History

United States
- Name: USS Elizabeth M. Froelich
- Namesake: Previous name retained
- Acquired: 18 May 1917
- Commissioned: 18 May 1917
- Decommissioned: 14 April 1919 or 14 May 1919
- Fate: Returned to owner 14 April 1919 or 14 May 1919
- Notes: Operated as commercial freight boat Elizabeth M. Froelich until 1917 and from 1919

General characteristics
- Type: Minesweeper
- Length: 138 ft (42 m)
- Beam: 18 ft (5.5 m)
- Speed: 10 knots
- Complement: 28
- Armament: 1 × 6-pounder gun

= USS Elizabeth M. Froelich =

Minesweeper of the United States Navy

USS Elizabeth M. Froelich (SP-380) was a minesweeper that served in the United States Navy from 1917 to 1919.

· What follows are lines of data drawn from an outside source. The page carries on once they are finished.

import Summits.HubbardSuperconductivity.HubbardSuperconductivity.Theorems.AnisotropyChordTransferFibre3FinX5Eval

/-!
# Route `AnisotropyChord` / H0 rotor rung: FIN per-`L` GM₃ (X5), `L = 32` — row-C cell facts (X5, point wedges), part `p24`

Kernel facts `xcCellAnyA0 32 (49/50) 100 la lb bn tb = true` (row C of cert cells 68, 69 of `L = 32` with `b = bn/100` and the `T⁺·D` brackets `tb` exported by the row-`N₁` facts `xn32_*`): the two Green point wedges `gWedgePt` are recomputed in the kernel, the profile / gradient tables are built from them by monotonicity (`…FinX5Eval`), and g5's row-C check is decided; assembled in `…FinX5GM3ThirtyTwo`.
Prover seat `hubbard-h0-rotor-p3` g8; helper for piece A = stmt-HubbardSuperconductivity-23918 of rung 19089 (`--supports`, helper class).
WHAT THIS IS NOT: nothing here proves superconductivity in the Hubbard model (rotor TARGET as worded stays FALSE, g15 verdict); kernel facts for the FIN certificate of ONE conditional reduction.  Tree imports only; zero data; standard axioms.
-/

set_option linter.dupNamespace false
set_option autoImplicit false

namespace Summit.HubbardSuperconductivity.HubbardSuperconductivity.Theorems.AnisotropyChord.Transfer.Fibre3

namespace FinXD

open FinXB FinCell Hole2

set_option maxHeartbeats 4000000 in
/-- row C of cell 68 of `L = 32` (`b = 61/100`). [folklore] -/
theorem xc32_68 : xcCellAnyA0 32 (49/50 : ℚ) 100 272946308890225 279769966612481 61 ((817801854293024 : ℤ), (841174499497254 : ℤ)) = true := by decide +kernel

set_option maxHeartbeats 4000000 in
/-- row C of cell 69 of `L = 32` (`b = 61/100`). [folklore] -/
theorem xc32_69 : xcCellAnyA0 32 (49/50 : ℚ) 100 279769966612481 286764215777793 61 ((838307134041559 : ℤ), (862184444145975 : ℤ)) = true := by decide +kernel

end FinXD

end Summit.HubbardSuperconductivity.HubbardSuperconductivity.Theorems.AnisotropyChord.Transfer.Fibre3
import Literature.NumberTheory.EllipticCurves.Sprung2012.SharpFlatKatoDivisibility
import Literature.NumberTheory.EllipticCurves.Kato2004.EulerSystemClasses
import Literature.NumberTheory.EllipticCurves.KatoFineSelmerDual
import HarnessLib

Elizabeth M. Froelich was built as a commercial freight boat of the same name. On 18 May 1917, the U.S. Navy acquired her at New York City from her owner for use on the section patrol as a minesweeper during World War I. She was commissioned as USS Elizabeth M. Froelich (SP-380) the same day.

After fitting out as a minesweeper, Elizabeth M. Froelich was assigned to the 5th Naval District, where she operated for the rest of World War I and into 1919. She was decommissioned and returned to her owner on the same day in 1919; sources differ as to whether the day was 14 April 1919 or 14 May 1919.